### [Activity]
Only lines holding "symm" are needed; copy each of them from the data below.

▬▬▬▬▬▬

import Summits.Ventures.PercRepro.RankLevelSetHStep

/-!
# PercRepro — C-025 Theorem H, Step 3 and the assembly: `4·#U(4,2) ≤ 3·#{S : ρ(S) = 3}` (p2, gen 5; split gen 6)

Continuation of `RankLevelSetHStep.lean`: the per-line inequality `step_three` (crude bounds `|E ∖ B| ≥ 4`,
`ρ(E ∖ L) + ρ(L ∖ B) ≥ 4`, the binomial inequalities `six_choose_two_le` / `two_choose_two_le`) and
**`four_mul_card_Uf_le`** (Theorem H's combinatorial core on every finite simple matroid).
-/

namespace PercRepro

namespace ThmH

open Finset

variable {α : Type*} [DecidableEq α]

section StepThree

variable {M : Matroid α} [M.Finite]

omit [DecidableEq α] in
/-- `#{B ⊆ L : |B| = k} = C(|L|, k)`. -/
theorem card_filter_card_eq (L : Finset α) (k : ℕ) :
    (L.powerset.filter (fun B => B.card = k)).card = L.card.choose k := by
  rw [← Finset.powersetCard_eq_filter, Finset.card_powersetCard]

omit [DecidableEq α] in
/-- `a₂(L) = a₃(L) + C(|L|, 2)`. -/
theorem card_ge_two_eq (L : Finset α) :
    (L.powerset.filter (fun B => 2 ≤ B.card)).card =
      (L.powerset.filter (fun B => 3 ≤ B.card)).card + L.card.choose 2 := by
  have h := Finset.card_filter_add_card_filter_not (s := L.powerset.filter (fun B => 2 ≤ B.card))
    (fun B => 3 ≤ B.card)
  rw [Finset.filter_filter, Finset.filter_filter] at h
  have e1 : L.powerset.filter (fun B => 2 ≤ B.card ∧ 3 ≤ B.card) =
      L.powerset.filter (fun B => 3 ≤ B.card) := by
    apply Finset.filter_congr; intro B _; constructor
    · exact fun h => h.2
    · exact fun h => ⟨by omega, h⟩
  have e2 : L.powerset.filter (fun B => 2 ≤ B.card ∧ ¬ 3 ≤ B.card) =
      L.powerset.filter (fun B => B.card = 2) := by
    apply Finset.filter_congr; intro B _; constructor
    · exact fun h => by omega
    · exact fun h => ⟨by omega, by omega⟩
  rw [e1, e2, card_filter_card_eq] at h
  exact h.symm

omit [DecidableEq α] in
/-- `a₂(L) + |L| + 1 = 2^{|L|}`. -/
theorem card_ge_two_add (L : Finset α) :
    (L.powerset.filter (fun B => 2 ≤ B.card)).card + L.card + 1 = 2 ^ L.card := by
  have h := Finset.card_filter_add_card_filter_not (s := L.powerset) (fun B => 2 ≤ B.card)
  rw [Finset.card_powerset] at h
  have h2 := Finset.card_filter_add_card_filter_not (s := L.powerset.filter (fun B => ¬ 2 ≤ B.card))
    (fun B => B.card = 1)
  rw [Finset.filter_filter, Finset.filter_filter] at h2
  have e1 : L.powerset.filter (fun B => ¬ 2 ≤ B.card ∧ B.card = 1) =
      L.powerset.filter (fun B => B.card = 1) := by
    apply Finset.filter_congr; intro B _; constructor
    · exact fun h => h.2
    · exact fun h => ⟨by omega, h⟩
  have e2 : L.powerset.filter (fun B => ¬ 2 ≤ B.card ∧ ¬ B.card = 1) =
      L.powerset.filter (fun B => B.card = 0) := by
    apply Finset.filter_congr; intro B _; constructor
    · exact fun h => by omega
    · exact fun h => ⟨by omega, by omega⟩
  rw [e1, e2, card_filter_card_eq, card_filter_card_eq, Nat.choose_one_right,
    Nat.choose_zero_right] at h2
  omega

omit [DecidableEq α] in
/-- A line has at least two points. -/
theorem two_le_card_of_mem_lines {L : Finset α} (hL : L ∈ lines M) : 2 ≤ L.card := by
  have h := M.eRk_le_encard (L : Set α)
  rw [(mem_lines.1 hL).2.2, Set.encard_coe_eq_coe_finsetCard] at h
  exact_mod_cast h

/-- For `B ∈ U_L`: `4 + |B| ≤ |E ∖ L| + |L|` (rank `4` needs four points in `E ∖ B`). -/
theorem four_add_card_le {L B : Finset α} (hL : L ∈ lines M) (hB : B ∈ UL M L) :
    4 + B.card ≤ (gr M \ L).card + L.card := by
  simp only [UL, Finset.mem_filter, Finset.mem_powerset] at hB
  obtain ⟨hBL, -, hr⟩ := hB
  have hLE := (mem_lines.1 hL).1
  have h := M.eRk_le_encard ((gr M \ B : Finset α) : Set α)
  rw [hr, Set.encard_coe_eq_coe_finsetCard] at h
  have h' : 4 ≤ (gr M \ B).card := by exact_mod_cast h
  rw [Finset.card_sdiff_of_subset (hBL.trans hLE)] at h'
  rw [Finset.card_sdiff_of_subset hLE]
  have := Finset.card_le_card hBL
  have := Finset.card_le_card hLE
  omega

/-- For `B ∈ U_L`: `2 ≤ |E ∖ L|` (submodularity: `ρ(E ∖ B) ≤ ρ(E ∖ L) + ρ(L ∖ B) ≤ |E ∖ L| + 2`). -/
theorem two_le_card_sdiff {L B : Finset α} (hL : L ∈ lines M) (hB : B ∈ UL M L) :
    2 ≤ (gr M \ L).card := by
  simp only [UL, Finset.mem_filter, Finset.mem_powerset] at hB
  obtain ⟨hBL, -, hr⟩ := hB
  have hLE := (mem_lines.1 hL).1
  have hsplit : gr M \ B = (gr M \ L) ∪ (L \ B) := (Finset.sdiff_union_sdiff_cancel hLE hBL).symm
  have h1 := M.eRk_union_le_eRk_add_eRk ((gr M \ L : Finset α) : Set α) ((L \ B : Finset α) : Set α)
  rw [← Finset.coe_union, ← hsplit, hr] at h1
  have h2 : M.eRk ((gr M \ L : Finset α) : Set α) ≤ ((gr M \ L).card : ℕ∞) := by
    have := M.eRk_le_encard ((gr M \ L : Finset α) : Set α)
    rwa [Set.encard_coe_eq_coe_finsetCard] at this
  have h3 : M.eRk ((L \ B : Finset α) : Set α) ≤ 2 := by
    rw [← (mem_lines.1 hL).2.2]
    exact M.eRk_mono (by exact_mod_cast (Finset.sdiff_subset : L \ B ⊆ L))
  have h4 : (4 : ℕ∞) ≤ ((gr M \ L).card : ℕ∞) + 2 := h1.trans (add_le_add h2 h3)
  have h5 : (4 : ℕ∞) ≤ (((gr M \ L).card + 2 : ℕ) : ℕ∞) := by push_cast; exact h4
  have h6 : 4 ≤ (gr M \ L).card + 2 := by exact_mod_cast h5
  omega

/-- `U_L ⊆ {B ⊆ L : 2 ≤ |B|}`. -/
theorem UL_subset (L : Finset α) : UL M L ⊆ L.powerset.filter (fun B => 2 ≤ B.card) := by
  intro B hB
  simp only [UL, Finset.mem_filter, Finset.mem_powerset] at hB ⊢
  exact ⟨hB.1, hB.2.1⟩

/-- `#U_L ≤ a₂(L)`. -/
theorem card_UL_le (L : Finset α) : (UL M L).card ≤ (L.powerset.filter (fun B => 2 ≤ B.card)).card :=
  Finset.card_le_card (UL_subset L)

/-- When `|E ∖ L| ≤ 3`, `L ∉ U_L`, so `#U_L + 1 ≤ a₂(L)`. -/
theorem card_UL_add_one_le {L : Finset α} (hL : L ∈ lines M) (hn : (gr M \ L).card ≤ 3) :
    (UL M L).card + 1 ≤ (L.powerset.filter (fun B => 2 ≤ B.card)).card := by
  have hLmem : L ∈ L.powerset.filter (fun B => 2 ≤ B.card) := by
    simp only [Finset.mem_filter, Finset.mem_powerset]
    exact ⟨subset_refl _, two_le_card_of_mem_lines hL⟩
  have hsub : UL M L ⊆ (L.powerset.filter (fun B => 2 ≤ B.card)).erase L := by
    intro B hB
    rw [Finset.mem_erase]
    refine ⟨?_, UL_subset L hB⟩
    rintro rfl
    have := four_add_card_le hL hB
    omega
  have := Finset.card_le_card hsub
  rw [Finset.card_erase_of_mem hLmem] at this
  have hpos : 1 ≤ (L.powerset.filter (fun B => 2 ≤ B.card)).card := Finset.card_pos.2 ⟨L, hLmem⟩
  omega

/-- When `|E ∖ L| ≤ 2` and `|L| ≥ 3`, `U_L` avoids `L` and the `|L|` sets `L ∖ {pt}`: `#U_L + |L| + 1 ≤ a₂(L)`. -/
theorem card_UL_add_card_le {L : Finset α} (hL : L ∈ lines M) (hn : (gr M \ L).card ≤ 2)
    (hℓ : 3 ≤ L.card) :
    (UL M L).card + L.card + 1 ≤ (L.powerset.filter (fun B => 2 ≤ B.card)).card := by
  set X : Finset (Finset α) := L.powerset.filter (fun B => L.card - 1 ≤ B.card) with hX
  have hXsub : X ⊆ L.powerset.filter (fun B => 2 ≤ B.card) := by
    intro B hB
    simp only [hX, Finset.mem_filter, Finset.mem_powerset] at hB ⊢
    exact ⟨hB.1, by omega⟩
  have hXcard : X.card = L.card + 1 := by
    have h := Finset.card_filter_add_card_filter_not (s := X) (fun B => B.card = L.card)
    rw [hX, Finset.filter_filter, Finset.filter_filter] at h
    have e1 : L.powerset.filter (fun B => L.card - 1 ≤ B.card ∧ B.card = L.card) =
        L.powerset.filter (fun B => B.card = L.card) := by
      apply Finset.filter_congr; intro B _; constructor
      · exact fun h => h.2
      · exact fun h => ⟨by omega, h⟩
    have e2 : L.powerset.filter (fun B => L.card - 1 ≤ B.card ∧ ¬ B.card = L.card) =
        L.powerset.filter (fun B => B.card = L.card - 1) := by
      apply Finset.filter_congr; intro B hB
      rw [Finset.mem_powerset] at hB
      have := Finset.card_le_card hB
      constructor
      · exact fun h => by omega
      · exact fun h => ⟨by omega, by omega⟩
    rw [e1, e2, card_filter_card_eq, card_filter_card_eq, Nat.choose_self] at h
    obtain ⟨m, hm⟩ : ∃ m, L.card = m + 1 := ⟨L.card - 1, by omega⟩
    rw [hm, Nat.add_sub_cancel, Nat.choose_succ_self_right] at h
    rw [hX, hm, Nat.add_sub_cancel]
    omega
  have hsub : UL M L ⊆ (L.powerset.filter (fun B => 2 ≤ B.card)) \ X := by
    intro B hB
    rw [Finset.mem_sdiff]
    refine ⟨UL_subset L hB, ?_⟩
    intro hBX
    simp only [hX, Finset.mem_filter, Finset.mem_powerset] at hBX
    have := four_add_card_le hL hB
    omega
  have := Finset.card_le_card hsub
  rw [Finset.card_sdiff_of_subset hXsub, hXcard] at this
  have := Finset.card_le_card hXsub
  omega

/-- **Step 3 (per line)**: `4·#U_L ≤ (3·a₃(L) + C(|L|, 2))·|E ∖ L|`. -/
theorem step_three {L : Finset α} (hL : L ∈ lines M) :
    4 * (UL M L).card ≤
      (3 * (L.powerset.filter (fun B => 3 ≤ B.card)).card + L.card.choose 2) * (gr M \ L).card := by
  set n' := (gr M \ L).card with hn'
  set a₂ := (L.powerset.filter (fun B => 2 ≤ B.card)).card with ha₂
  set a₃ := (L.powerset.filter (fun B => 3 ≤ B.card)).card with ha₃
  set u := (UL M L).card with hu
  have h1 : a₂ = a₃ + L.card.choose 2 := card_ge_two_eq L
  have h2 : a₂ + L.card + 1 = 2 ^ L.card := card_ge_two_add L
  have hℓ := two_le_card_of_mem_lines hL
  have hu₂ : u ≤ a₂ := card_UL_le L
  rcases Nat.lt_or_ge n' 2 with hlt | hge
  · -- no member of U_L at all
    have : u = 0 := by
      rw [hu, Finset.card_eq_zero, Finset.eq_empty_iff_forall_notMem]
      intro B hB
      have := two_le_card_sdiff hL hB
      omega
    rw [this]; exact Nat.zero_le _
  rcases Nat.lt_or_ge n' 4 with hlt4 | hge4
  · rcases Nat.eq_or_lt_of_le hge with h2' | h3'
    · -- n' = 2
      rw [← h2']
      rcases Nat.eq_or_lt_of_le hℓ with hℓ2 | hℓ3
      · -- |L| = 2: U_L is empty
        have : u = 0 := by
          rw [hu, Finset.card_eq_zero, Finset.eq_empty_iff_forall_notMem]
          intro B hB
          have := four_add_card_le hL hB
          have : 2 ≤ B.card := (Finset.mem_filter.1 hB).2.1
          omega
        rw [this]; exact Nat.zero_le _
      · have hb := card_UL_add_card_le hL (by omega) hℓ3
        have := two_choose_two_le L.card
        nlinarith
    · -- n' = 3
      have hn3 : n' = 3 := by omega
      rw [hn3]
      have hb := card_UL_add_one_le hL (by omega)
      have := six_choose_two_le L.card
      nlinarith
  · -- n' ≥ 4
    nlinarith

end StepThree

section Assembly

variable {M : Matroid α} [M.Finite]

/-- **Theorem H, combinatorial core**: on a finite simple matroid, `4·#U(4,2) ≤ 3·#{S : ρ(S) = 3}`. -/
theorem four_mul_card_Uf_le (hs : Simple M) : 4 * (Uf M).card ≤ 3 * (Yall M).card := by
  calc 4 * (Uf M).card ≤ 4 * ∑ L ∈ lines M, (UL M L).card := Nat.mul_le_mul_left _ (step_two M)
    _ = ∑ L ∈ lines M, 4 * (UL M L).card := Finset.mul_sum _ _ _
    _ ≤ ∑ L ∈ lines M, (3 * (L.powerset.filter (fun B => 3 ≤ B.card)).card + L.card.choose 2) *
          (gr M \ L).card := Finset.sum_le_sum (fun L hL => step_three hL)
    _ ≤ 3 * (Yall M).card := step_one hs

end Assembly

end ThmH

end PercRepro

▬▬▬▬▬▬

### [Solution for this exercise]
  exact h.symm
  have hsplit : gr M \ B = (gr M \ L) ∪ (L \ B) := (Finset.sdiff_union_sdiff_cancel hLE hBL).symm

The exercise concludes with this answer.